▶ DIRECTIONS:
Your answer should be a number only: the count of lines in the following entries that contain "forms".

*** RECORDS PROVIDED ***

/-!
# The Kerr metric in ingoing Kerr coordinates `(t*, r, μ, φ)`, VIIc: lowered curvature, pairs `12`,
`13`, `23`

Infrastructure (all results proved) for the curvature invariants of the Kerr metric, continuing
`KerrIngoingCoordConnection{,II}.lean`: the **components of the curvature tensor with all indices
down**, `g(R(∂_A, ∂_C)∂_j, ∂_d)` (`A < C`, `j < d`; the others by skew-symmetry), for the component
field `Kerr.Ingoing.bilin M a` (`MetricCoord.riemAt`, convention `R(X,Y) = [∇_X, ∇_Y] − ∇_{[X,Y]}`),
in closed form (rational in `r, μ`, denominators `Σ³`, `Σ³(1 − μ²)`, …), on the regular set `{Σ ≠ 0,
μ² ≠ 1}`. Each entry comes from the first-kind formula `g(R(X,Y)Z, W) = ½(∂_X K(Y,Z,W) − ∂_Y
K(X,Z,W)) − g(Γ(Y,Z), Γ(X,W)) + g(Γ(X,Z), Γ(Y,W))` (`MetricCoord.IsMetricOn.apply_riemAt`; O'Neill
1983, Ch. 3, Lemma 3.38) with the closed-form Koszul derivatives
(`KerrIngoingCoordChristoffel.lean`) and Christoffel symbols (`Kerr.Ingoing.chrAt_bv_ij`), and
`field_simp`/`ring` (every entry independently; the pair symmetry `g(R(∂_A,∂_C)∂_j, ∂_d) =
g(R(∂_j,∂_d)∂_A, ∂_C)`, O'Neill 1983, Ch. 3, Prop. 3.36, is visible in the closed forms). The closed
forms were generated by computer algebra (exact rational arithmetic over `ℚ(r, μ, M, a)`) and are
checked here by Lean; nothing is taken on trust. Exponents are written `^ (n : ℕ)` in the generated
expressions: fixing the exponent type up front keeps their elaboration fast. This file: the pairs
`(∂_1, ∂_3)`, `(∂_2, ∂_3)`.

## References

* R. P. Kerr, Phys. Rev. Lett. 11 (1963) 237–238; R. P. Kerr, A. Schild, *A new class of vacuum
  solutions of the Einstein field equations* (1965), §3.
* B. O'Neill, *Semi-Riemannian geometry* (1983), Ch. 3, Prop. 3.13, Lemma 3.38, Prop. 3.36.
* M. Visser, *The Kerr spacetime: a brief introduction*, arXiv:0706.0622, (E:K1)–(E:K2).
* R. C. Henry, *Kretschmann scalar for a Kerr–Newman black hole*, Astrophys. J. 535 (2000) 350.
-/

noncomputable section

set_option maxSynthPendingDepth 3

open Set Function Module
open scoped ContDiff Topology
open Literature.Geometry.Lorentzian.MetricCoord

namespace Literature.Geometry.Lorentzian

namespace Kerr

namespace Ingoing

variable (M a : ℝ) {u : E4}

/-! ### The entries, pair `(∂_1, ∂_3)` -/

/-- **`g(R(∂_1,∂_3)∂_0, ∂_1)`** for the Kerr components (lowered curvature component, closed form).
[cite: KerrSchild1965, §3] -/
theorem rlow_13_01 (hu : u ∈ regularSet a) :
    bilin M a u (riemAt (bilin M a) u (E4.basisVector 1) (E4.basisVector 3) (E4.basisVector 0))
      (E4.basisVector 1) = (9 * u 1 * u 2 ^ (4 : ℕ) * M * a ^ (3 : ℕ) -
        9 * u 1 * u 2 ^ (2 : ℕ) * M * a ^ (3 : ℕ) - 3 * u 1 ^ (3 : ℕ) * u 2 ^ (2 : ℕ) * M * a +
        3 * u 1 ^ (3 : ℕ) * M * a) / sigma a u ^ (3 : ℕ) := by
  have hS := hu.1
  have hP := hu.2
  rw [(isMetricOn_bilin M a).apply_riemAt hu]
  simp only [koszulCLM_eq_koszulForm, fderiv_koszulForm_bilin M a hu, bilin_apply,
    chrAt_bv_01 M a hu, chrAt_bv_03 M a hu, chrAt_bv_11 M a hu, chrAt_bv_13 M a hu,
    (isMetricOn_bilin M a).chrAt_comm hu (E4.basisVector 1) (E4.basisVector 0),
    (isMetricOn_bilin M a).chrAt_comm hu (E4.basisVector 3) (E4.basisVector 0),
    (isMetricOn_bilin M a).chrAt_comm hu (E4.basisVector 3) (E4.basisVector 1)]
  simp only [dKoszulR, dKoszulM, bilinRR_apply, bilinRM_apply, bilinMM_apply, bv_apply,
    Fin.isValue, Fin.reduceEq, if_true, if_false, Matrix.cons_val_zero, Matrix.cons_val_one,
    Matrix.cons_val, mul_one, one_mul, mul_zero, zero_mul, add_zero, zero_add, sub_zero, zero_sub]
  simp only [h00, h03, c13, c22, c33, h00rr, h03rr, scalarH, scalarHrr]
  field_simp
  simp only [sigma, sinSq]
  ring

*** End of RECORDS PROVIDED ***
*** RECORDS PROVIDED ***

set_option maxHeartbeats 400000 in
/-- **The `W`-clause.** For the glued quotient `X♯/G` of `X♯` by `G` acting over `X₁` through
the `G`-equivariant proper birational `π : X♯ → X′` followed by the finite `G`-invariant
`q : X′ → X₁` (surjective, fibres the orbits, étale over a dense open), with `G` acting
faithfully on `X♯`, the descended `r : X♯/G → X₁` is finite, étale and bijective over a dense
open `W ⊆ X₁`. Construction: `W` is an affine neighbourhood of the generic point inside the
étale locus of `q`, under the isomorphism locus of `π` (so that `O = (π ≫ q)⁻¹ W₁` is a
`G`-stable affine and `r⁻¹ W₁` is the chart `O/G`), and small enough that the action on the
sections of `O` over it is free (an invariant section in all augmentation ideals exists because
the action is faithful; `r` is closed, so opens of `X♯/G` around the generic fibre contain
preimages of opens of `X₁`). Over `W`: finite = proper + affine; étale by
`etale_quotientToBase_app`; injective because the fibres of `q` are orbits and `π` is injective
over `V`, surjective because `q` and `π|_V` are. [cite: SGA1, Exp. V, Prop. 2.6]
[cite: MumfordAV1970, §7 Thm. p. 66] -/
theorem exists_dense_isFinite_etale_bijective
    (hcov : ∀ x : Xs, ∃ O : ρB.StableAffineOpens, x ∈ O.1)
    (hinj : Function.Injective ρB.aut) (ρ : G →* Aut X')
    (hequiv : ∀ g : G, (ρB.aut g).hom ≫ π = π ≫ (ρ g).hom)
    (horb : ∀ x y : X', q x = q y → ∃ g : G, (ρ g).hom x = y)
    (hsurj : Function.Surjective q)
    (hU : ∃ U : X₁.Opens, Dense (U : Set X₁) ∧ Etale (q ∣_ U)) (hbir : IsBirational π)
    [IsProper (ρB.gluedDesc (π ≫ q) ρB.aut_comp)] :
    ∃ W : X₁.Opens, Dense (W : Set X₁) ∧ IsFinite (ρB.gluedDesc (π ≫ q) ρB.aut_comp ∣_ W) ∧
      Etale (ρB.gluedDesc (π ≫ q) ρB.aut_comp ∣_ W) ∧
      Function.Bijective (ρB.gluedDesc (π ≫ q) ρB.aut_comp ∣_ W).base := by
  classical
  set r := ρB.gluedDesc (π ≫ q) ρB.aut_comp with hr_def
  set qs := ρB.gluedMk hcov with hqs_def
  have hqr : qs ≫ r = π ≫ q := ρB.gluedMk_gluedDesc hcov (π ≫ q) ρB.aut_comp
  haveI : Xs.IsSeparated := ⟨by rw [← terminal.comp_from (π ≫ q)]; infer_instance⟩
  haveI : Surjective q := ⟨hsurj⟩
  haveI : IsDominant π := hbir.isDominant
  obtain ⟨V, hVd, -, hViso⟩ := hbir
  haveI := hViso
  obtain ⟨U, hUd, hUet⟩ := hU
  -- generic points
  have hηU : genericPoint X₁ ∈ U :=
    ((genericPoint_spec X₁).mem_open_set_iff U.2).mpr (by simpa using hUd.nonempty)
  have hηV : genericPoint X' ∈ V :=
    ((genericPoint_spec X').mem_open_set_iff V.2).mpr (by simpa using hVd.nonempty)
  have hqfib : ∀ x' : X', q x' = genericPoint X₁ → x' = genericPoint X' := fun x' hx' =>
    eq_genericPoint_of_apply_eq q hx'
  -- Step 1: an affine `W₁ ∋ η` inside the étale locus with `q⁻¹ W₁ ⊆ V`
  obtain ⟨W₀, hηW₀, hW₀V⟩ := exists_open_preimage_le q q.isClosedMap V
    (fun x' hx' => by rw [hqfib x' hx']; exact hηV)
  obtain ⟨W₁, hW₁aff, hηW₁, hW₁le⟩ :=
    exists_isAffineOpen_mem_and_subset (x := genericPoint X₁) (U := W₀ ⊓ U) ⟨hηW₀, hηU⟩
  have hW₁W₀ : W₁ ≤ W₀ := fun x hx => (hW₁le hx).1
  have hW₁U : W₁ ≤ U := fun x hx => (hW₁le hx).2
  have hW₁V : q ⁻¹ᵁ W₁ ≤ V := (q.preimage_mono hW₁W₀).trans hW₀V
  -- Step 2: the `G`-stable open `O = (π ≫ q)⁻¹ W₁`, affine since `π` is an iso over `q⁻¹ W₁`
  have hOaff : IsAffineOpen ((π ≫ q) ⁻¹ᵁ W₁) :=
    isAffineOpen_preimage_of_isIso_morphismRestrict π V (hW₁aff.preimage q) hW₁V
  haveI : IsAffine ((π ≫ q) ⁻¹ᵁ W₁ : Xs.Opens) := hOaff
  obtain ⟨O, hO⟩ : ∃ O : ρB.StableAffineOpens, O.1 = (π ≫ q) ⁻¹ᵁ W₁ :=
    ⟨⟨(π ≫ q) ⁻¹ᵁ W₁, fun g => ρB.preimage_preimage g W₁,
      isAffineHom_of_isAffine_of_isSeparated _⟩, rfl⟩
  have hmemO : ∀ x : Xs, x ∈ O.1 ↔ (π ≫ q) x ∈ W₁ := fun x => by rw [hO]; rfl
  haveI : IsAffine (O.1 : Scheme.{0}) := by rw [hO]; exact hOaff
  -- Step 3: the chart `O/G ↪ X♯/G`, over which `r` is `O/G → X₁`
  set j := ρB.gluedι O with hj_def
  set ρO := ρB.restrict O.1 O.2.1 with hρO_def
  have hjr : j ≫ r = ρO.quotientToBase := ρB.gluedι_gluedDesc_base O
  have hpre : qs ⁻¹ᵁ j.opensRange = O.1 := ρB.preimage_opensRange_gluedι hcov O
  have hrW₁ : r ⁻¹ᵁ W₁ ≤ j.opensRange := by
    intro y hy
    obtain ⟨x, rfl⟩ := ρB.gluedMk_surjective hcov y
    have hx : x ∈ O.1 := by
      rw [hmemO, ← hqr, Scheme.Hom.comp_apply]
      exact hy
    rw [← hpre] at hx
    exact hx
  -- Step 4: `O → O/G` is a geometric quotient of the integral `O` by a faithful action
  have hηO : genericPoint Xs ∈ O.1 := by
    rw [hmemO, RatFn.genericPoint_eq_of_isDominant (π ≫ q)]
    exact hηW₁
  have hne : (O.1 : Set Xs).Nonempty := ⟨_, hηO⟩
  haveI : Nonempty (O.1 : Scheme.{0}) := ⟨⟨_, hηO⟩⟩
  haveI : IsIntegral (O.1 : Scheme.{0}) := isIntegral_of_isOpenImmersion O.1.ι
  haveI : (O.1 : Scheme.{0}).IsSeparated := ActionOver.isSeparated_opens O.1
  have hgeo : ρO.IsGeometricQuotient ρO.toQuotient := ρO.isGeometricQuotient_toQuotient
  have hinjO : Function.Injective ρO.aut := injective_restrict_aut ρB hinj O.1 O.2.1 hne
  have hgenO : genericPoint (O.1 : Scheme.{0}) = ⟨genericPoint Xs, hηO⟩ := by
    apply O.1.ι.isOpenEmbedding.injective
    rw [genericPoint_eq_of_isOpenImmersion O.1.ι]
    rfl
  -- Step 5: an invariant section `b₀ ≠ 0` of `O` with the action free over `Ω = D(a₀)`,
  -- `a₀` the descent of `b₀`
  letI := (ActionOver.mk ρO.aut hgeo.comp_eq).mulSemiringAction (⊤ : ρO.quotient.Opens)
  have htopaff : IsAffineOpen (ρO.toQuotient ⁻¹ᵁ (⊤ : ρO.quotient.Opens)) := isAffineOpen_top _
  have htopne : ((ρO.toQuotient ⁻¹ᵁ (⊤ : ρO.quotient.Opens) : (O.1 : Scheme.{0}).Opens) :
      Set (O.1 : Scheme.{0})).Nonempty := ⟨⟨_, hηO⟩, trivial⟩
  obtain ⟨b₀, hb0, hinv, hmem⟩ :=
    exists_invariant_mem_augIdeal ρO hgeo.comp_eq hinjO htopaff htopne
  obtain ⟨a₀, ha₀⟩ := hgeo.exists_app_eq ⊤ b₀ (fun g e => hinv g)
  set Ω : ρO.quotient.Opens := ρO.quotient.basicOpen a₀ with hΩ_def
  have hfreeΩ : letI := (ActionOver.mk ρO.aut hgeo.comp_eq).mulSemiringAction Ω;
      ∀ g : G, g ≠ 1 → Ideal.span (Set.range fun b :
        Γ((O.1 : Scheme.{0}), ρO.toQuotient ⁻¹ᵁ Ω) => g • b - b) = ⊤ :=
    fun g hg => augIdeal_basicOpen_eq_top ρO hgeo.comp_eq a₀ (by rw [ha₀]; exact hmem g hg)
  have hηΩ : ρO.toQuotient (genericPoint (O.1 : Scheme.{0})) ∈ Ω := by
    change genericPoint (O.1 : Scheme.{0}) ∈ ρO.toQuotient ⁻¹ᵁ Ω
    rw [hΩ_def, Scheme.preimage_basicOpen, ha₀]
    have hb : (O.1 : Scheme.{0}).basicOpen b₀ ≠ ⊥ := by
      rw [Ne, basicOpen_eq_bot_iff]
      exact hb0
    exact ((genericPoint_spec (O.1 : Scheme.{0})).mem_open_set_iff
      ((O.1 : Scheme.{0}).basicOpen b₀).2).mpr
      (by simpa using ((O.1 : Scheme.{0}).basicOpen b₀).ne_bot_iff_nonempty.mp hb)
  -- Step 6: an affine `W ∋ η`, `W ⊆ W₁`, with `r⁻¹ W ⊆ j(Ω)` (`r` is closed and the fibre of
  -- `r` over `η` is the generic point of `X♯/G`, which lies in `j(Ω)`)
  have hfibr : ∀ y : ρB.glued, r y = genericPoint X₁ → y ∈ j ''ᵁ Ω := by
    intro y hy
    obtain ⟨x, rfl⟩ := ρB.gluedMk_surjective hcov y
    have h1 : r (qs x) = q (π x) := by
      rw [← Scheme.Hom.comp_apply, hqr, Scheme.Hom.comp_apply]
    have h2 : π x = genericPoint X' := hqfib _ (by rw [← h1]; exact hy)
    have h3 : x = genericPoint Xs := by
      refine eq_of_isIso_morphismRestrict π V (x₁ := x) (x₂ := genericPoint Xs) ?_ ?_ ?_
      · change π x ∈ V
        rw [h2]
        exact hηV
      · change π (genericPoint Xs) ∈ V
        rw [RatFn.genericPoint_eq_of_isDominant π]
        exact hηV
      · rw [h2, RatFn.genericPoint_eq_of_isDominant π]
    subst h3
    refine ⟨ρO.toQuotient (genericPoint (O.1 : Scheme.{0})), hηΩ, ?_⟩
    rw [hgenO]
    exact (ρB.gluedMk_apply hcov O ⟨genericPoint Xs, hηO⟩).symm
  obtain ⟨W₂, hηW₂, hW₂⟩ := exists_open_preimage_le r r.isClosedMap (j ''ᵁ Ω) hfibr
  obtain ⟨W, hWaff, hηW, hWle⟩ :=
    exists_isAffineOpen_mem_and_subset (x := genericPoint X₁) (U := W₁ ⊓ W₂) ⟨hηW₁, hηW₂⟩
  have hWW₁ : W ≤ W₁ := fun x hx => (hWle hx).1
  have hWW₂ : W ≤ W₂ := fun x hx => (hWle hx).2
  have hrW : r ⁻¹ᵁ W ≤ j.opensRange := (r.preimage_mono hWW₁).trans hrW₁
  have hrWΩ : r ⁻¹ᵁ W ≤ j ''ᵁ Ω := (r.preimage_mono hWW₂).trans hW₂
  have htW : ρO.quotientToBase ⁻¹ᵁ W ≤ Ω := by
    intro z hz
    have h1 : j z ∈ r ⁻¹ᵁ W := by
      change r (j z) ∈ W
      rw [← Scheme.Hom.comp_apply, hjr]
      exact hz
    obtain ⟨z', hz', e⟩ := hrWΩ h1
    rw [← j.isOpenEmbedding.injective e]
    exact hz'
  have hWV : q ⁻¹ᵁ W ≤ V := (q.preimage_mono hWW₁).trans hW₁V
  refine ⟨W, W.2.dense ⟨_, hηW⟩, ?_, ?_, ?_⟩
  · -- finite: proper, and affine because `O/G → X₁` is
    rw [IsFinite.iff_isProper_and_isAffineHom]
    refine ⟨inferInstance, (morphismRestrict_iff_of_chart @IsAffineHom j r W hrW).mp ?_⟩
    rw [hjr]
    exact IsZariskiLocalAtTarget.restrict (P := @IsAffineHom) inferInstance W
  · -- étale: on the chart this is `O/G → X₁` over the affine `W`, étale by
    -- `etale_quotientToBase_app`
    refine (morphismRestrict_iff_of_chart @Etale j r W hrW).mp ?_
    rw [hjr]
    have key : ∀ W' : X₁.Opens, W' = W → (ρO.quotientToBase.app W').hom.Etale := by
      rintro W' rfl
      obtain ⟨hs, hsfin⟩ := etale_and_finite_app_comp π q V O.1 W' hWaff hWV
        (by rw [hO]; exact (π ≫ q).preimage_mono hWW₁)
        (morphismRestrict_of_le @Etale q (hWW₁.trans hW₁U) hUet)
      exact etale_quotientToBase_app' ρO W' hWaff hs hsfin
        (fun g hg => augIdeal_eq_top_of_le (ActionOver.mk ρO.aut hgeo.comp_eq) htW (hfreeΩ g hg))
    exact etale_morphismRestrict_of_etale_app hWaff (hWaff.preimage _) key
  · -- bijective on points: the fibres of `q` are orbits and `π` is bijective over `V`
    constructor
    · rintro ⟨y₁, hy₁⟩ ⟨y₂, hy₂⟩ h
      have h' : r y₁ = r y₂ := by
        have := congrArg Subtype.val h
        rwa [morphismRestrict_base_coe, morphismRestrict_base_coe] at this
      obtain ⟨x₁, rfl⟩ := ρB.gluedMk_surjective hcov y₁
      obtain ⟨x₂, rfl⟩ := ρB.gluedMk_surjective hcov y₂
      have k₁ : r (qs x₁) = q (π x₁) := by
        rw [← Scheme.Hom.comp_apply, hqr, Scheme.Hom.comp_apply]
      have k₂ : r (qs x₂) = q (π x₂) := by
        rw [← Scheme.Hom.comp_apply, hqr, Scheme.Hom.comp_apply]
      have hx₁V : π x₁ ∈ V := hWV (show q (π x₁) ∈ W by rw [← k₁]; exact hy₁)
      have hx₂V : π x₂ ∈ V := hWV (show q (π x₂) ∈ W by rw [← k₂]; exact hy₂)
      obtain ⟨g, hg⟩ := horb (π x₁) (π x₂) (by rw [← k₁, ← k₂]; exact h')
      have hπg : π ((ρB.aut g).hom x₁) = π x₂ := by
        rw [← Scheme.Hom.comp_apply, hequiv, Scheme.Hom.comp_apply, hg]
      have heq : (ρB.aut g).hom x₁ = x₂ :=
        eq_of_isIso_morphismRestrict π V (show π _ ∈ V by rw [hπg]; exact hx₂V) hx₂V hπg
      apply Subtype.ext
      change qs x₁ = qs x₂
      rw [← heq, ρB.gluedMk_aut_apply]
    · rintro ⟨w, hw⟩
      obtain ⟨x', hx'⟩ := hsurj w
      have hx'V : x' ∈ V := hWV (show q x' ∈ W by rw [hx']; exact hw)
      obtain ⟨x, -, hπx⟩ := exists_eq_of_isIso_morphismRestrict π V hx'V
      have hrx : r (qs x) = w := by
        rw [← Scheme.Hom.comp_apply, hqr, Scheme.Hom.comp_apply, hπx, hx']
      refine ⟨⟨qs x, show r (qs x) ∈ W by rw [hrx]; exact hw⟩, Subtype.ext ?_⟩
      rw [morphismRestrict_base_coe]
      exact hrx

*** End of RECORDS PROVIDED ***

▶ REPLY TO THE TASK:
2